What the task requires: Only certain lines below are wanted: those starting at the line containing "obtain ⟨x₀, hx₀, -⟩" and ending at the line containing "exact R.recip K", both included, each retyped exactly.

Available data:
● ● ●
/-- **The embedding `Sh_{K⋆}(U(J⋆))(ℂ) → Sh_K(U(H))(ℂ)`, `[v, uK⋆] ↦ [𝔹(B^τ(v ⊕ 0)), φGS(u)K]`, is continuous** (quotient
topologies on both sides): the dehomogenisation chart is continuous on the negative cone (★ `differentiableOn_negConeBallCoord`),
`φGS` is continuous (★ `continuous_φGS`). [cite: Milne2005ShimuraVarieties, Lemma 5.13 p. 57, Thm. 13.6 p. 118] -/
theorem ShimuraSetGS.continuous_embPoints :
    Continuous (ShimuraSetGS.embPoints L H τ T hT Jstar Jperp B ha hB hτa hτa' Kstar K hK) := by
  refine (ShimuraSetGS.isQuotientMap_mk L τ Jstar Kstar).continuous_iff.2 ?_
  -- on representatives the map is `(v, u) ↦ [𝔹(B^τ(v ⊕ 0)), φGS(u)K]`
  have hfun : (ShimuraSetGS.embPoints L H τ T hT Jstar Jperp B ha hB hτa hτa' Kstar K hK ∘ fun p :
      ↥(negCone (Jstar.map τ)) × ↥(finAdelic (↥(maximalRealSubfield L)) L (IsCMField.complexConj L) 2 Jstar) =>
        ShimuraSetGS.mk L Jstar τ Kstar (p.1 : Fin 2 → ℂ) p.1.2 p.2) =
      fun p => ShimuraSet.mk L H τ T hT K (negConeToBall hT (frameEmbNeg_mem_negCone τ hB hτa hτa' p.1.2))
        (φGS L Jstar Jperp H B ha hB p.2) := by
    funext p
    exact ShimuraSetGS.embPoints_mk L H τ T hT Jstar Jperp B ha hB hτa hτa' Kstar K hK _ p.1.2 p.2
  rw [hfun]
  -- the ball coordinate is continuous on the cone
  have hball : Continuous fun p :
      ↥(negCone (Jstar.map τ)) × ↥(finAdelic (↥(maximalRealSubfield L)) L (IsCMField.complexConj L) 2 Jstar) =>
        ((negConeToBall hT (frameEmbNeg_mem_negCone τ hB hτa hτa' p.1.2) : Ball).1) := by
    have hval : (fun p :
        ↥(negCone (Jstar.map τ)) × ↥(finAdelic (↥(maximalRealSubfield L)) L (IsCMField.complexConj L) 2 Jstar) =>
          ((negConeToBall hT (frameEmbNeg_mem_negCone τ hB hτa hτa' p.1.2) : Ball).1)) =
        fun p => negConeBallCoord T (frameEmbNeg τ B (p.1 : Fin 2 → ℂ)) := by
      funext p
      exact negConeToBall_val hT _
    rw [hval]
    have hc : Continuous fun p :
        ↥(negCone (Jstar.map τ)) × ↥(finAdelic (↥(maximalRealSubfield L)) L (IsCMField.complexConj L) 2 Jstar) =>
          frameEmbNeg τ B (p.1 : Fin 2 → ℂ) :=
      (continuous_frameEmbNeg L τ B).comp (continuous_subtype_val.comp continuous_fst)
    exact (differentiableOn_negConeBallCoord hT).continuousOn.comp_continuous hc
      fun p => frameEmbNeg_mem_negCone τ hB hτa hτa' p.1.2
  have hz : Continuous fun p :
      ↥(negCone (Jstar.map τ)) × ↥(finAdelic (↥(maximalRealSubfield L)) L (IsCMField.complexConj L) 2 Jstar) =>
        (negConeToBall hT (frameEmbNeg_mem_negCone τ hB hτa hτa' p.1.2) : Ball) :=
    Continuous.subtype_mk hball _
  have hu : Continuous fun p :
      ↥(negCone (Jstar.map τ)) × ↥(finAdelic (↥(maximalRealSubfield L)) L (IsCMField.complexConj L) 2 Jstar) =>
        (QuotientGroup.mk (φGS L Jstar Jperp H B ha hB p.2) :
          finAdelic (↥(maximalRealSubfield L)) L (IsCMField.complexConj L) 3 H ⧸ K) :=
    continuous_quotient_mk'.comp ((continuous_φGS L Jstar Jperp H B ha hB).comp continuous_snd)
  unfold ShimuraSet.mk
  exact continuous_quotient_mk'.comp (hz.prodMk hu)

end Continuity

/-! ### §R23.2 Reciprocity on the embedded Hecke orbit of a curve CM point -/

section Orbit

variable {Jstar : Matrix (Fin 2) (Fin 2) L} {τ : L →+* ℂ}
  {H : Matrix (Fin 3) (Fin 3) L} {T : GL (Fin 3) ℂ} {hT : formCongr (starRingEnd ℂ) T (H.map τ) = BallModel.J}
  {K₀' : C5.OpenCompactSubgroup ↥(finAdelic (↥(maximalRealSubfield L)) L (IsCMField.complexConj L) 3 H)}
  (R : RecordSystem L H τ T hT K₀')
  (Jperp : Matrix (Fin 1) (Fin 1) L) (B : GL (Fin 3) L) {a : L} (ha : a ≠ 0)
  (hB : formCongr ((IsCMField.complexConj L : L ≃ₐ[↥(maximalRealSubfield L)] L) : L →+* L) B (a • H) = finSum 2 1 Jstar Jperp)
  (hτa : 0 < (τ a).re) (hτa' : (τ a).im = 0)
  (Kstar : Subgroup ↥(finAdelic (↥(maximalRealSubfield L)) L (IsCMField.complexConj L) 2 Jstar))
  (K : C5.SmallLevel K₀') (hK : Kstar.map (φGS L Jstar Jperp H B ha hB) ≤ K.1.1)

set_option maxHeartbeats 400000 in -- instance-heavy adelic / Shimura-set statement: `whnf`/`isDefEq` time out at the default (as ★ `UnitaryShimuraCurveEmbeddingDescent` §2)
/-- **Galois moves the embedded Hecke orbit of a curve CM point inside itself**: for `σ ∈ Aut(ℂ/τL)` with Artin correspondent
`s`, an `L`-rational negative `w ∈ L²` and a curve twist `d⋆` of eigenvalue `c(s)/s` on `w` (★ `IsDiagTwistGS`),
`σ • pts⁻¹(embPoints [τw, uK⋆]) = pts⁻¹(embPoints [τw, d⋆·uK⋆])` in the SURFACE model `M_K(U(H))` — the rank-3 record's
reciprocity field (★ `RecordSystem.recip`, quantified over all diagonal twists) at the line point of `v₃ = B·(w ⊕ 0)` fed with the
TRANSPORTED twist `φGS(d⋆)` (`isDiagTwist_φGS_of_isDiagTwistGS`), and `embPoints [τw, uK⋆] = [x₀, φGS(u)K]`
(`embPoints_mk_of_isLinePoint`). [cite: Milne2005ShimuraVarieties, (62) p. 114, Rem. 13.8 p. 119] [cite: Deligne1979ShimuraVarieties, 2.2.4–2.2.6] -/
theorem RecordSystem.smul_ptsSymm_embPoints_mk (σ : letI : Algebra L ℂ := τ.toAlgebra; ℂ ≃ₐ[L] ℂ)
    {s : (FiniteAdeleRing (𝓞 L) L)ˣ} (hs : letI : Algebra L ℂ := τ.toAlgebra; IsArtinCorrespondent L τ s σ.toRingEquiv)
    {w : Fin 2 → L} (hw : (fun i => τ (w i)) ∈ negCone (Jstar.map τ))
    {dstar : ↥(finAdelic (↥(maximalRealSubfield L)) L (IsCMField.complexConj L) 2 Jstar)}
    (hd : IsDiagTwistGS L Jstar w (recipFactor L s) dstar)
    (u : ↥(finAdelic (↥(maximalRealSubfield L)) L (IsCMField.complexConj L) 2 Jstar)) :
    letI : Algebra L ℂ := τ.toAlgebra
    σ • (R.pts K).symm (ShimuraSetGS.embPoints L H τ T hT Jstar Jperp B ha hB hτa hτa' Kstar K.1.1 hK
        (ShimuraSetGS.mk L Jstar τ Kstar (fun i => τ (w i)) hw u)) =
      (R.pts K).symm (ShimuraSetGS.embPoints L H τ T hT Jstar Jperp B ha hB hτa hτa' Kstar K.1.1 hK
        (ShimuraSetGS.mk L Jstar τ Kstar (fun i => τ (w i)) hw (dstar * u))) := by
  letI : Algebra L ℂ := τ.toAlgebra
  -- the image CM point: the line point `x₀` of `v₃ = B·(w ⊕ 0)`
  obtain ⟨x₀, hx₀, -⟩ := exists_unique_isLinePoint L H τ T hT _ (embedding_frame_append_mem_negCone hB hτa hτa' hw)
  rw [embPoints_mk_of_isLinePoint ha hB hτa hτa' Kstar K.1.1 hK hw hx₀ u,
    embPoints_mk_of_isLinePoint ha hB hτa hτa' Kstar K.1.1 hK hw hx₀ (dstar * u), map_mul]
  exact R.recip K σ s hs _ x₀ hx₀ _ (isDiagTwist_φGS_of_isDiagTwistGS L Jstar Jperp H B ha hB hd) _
● ● ●
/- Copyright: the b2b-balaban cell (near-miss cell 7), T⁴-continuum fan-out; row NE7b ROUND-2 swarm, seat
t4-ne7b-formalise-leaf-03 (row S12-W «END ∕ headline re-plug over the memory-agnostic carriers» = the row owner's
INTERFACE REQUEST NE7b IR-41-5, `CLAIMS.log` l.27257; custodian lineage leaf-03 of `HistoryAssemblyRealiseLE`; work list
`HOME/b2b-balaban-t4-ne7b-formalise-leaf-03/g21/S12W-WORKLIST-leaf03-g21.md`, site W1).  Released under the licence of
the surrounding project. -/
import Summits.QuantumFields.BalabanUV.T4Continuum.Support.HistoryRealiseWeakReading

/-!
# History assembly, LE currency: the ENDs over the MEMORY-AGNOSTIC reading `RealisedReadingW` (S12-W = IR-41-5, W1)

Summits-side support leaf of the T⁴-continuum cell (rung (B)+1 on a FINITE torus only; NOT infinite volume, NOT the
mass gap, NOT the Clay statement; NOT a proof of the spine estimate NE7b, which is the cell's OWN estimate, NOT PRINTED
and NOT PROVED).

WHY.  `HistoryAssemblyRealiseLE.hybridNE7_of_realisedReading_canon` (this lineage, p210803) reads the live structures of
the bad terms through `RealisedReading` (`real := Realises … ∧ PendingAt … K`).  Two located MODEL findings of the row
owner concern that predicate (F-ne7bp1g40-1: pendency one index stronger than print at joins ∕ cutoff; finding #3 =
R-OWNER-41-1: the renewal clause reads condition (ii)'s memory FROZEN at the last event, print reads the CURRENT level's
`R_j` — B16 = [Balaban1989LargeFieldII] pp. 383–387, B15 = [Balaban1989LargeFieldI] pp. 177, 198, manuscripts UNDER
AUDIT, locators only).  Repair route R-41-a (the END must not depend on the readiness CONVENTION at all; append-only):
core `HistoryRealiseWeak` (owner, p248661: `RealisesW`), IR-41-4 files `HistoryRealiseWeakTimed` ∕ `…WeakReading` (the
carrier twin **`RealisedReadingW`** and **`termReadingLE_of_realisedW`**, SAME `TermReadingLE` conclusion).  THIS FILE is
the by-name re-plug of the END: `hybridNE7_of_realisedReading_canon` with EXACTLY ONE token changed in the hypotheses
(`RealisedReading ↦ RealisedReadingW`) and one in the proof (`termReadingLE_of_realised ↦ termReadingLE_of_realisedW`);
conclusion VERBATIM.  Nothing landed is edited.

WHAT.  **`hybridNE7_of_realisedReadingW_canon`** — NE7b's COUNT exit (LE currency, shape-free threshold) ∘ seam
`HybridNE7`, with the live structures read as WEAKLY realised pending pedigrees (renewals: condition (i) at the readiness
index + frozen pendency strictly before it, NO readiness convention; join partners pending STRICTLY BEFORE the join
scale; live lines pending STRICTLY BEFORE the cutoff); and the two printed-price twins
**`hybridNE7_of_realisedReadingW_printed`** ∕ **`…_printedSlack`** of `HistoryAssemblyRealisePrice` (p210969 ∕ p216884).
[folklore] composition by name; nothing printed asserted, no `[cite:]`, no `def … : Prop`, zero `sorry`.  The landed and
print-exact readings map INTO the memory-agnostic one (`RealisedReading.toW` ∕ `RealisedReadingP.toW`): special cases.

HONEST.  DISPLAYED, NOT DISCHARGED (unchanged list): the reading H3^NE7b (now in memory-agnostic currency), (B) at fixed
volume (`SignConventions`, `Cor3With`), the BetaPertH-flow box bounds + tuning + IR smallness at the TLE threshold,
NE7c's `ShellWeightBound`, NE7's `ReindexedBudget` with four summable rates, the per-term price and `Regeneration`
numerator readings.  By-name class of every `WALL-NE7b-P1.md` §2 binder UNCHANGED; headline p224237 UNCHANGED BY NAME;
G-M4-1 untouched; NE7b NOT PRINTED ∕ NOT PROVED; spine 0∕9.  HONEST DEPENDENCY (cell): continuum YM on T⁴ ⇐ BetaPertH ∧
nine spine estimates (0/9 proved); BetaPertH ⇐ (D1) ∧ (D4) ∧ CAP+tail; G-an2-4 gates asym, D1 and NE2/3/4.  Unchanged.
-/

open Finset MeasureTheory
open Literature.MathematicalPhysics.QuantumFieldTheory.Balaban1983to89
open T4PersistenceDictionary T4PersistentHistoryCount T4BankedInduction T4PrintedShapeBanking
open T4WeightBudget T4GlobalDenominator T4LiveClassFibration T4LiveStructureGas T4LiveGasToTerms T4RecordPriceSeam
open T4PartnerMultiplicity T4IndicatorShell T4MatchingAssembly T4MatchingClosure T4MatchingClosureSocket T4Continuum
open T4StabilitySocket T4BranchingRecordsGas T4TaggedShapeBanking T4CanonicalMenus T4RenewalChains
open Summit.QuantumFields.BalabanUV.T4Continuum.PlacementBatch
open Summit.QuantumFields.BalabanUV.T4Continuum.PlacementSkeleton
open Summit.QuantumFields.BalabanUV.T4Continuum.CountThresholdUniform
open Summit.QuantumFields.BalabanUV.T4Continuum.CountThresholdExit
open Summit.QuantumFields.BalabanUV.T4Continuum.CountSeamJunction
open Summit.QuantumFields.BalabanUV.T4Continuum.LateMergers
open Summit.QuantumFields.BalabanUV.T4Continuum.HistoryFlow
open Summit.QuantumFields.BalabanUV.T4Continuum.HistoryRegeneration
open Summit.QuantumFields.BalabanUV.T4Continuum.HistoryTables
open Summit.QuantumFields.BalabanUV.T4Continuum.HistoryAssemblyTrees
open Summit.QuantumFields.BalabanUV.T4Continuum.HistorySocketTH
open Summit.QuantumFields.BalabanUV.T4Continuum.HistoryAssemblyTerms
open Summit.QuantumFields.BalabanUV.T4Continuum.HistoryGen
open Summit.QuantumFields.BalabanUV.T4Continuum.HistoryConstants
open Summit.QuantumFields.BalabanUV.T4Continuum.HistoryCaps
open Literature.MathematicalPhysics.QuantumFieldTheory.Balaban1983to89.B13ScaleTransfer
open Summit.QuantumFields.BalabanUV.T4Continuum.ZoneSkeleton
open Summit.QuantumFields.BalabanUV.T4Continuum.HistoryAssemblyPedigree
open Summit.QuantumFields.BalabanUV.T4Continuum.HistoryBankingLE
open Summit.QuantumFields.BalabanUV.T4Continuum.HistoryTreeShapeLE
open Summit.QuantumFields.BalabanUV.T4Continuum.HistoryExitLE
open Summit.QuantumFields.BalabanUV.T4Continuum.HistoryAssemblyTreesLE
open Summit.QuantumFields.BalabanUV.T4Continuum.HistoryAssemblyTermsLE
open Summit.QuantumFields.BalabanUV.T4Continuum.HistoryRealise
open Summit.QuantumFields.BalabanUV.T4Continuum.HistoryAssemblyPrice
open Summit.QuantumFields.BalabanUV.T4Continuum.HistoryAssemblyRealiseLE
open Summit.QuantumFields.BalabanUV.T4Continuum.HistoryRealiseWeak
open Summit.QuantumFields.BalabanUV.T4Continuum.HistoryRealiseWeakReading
● ● ●
Written reply:
  obtain ⟨x₀, hx₀, -⟩ := exists_unique_isLinePoint L H τ T hT _ (embedding_frame_append_mem_negCone hB hτa hτa' hw)
  rw [embPoints_mk_of_isLinePoint ha hB hτa hτa' Kstar K.1.1 hK hw hx₀ u,
    embPoints_mk_of_isLinePoint ha hB hτa hτa' Kstar K.1.1 hK hw hx₀ (dstar * u), map_mul]
  exact R.recip K σ s hs _ x₀ hx₀ _ (isDiagTwist_φGS_of_isDiagTwistGS L Jstar Jperp H B ha hB hd) _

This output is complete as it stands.